▶ **SUPPLIED MATERIAL**:
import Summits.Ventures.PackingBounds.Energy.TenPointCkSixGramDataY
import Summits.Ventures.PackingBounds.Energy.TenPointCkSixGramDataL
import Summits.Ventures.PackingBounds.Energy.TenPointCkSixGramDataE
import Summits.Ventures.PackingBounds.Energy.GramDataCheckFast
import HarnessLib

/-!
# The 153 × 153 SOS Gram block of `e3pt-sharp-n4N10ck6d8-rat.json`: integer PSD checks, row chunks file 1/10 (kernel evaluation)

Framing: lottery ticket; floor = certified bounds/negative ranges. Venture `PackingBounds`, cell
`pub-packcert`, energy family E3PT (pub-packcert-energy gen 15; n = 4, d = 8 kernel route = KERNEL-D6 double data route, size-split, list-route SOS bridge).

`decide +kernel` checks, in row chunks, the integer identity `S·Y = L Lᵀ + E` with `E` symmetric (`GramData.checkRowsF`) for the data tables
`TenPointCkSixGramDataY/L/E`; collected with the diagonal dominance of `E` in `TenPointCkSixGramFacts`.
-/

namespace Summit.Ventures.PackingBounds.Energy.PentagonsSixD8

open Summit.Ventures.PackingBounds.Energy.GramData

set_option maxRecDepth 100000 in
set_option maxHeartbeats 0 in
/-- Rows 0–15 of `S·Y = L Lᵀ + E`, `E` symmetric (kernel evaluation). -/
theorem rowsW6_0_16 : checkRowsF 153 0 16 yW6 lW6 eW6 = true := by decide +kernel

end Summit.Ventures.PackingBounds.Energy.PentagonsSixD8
==
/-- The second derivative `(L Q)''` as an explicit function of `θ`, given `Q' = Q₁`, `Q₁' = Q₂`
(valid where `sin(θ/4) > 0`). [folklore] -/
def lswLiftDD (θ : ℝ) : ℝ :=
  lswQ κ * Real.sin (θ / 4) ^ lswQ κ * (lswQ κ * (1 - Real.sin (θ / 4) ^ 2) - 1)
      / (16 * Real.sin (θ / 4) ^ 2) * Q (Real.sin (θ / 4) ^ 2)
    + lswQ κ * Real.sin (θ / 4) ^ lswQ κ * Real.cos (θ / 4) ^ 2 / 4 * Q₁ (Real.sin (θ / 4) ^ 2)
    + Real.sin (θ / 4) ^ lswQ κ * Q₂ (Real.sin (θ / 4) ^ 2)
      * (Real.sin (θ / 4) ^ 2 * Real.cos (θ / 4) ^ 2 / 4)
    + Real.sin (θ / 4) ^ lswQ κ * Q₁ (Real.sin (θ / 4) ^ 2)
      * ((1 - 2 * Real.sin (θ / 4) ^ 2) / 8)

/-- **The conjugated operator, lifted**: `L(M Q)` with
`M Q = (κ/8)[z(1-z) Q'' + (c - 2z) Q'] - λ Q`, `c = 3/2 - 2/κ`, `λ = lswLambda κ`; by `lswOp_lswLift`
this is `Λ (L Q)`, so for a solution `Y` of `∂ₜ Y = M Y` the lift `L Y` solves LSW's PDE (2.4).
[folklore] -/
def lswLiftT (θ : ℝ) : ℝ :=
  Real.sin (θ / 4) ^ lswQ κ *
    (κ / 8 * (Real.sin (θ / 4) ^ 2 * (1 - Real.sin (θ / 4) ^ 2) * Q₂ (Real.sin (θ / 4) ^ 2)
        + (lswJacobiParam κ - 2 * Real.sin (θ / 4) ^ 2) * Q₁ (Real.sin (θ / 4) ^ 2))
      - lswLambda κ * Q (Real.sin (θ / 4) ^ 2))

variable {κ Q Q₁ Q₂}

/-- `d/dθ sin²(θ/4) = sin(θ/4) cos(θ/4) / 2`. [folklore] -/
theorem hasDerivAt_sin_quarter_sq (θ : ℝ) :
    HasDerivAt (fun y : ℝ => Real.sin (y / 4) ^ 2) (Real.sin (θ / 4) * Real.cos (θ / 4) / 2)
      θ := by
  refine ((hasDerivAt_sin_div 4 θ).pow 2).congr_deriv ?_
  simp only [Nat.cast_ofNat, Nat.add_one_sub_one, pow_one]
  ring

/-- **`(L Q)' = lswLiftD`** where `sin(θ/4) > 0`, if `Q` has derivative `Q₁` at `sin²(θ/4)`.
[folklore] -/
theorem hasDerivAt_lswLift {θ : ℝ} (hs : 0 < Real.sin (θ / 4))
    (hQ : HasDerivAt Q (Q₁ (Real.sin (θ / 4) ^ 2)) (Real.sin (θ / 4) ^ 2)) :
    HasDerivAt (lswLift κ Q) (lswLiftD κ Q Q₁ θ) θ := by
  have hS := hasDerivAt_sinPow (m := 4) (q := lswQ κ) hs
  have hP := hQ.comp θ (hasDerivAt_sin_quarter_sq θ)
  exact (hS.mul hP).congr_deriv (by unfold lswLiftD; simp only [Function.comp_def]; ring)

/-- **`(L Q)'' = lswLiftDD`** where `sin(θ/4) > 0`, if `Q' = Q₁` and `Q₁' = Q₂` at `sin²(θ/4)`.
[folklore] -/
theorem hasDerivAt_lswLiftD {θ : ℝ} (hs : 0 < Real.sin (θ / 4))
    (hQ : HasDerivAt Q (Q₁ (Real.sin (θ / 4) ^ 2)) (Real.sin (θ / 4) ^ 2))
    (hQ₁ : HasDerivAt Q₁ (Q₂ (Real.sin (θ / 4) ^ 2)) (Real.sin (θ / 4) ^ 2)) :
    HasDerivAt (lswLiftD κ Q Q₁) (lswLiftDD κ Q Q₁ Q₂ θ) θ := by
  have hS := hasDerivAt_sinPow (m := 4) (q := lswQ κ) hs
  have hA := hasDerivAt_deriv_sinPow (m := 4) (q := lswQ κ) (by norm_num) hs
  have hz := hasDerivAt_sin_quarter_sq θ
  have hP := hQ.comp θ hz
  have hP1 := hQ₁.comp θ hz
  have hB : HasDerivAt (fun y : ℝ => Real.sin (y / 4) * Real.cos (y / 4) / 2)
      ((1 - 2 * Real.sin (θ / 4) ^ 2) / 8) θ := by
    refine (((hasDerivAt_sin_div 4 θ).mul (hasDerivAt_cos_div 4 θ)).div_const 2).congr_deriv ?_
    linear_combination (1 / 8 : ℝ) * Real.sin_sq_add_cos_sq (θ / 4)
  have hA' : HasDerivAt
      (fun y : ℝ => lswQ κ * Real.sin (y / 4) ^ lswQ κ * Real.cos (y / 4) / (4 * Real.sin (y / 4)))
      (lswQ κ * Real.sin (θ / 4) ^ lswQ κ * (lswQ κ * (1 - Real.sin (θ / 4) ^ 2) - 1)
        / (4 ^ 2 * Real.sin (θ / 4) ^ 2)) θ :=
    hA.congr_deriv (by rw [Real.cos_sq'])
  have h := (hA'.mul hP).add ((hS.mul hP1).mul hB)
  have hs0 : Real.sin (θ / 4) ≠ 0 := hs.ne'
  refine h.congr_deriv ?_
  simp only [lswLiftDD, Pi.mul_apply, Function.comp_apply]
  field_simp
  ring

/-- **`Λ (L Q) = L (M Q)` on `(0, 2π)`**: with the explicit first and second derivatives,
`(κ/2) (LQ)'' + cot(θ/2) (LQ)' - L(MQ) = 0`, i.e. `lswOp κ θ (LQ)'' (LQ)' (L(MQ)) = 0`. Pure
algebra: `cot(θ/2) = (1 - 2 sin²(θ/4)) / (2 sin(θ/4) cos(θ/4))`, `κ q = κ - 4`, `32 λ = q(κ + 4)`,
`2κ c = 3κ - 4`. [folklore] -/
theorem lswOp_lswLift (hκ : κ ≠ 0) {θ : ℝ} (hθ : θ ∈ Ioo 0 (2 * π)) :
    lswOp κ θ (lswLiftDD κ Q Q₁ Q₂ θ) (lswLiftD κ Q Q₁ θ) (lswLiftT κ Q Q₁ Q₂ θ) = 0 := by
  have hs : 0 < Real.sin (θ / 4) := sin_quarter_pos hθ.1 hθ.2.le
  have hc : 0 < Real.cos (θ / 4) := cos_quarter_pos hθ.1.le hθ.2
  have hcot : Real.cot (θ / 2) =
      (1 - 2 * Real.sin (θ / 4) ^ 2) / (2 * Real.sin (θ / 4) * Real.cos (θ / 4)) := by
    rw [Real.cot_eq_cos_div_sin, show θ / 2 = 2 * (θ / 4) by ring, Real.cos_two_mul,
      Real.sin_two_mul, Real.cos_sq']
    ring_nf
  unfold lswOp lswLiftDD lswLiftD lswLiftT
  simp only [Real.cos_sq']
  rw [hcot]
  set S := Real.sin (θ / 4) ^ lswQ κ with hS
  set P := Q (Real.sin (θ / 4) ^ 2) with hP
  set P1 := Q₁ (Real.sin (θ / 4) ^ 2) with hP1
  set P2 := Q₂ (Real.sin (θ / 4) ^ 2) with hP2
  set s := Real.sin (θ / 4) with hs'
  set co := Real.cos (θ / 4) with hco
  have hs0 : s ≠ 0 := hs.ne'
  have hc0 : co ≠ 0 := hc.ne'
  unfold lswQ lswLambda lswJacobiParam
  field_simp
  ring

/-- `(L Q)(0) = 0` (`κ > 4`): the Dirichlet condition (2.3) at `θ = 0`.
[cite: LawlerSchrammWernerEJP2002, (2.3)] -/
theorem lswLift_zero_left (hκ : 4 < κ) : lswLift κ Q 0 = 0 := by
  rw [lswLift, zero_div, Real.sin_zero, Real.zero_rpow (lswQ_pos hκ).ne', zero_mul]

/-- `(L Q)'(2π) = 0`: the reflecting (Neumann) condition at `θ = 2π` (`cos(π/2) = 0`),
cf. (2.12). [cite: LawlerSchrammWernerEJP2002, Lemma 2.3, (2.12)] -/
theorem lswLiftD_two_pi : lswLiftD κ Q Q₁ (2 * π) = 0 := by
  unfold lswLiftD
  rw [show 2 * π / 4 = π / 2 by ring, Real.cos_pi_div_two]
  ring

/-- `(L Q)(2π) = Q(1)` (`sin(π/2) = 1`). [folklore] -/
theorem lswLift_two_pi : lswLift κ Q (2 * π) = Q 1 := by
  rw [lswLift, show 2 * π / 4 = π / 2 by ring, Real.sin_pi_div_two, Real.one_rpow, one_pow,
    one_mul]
...
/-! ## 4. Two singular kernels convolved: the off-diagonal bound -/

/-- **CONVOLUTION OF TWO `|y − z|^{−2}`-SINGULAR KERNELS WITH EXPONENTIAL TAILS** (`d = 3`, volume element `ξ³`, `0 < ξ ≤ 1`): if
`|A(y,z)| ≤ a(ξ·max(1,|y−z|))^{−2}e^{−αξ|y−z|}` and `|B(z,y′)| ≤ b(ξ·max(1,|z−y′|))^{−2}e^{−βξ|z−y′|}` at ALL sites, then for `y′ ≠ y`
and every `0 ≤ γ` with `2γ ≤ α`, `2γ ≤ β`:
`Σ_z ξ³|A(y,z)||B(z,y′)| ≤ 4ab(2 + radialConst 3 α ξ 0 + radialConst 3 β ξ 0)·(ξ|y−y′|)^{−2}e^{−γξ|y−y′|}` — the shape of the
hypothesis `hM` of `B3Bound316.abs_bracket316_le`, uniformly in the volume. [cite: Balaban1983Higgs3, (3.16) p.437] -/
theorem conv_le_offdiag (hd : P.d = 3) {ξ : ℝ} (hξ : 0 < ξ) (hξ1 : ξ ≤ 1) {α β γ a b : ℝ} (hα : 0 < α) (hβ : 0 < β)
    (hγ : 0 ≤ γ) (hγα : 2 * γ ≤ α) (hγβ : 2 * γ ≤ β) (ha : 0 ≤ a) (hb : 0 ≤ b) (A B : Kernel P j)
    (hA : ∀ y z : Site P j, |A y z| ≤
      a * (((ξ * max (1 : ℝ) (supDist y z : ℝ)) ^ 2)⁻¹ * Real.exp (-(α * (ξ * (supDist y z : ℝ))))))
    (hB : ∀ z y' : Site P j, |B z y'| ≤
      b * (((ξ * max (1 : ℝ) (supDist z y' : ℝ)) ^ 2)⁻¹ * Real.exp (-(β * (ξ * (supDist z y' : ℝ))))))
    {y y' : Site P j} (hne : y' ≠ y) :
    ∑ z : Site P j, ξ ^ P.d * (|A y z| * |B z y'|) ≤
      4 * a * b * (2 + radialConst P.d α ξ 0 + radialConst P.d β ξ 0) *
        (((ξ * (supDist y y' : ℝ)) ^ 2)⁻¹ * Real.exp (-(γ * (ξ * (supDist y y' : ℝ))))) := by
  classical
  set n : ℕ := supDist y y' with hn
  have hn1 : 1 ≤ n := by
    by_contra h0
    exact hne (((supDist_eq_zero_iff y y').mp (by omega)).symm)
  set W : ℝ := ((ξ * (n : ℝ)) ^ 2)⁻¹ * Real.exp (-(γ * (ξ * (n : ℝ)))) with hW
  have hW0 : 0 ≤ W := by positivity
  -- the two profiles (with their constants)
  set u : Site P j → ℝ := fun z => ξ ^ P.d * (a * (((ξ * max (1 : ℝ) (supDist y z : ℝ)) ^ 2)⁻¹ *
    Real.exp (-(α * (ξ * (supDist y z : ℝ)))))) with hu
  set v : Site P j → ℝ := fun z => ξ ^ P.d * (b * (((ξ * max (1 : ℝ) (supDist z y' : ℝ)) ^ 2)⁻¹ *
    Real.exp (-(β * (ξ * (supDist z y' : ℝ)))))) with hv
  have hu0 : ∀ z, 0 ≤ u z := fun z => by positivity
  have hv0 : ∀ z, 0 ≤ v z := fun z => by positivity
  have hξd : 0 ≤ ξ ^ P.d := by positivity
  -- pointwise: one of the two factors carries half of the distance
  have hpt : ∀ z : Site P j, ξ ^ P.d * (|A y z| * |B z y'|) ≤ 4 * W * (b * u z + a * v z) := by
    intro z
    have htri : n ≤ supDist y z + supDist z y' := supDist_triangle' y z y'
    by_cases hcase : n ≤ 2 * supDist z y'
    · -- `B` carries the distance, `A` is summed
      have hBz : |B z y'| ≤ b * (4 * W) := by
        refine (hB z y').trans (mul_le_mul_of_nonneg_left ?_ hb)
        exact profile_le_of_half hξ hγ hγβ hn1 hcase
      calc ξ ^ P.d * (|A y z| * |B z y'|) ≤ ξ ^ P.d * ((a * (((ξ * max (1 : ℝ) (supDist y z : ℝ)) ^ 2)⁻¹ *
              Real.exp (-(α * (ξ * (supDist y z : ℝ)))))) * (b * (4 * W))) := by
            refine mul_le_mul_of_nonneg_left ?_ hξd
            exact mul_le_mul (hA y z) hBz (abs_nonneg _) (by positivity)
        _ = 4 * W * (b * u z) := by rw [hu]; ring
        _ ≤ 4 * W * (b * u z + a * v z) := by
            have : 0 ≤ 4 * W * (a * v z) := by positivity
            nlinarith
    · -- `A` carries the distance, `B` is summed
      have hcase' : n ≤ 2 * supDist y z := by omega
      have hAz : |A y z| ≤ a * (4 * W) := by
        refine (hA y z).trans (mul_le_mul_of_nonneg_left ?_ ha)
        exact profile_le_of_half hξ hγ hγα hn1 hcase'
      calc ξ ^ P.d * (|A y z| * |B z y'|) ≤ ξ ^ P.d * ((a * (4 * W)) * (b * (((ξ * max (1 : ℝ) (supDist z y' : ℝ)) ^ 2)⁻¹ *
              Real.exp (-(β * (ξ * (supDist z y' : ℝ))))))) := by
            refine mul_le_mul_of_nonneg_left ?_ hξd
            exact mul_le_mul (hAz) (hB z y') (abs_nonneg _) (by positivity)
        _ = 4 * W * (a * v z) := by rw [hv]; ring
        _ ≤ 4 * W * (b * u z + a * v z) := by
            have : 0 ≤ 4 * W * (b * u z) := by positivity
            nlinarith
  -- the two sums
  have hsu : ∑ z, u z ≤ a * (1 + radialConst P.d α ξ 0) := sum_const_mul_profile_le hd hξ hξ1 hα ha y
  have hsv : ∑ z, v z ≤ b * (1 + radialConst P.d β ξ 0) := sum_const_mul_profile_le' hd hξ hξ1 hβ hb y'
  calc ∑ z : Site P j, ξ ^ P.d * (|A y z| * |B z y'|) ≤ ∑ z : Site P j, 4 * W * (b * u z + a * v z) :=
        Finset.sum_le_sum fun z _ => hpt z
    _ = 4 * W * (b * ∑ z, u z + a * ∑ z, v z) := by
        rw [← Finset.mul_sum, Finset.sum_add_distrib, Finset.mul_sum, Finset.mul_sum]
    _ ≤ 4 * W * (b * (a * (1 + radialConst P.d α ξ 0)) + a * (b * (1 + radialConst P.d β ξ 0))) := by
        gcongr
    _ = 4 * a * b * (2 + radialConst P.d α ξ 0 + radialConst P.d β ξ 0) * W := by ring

▶ **EXERCISE REQUIREMENTS**: Reproduce verbatim only the segment of the listing bounded by the line containing "calc ∑ z : Site" and the line containing "W := by ring", with both boundary lines included.

▶ **YOUR RESPONSE**:
  calc ∑ z : Site P j, ξ ^ P.d * (|A y z| * |B z y'|) ≤ ∑ z : Site P j, 4 * W * (b * u z + a * v z) :=
        Finset.sum_le_sum fun z _ => hpt z
    _ = 4 * W * (b * ∑ z, u z + a * ∑ z, v z) := by
        rw [← Finset.mul_sum, Finset.sum_add_distrib, Finset.mul_sum, Finset.mul_sum]
    _ ≤ 4 * W * (b * (a * (1 + radialConst P.d α ξ 0)) + a * (b * (1 + radialConst P.d β ξ 0))) := by
        gcongr
    _ = 4 * a * b * (2 + radialConst P.d α ξ 0 + radialConst P.d β ξ 0) * W := by ring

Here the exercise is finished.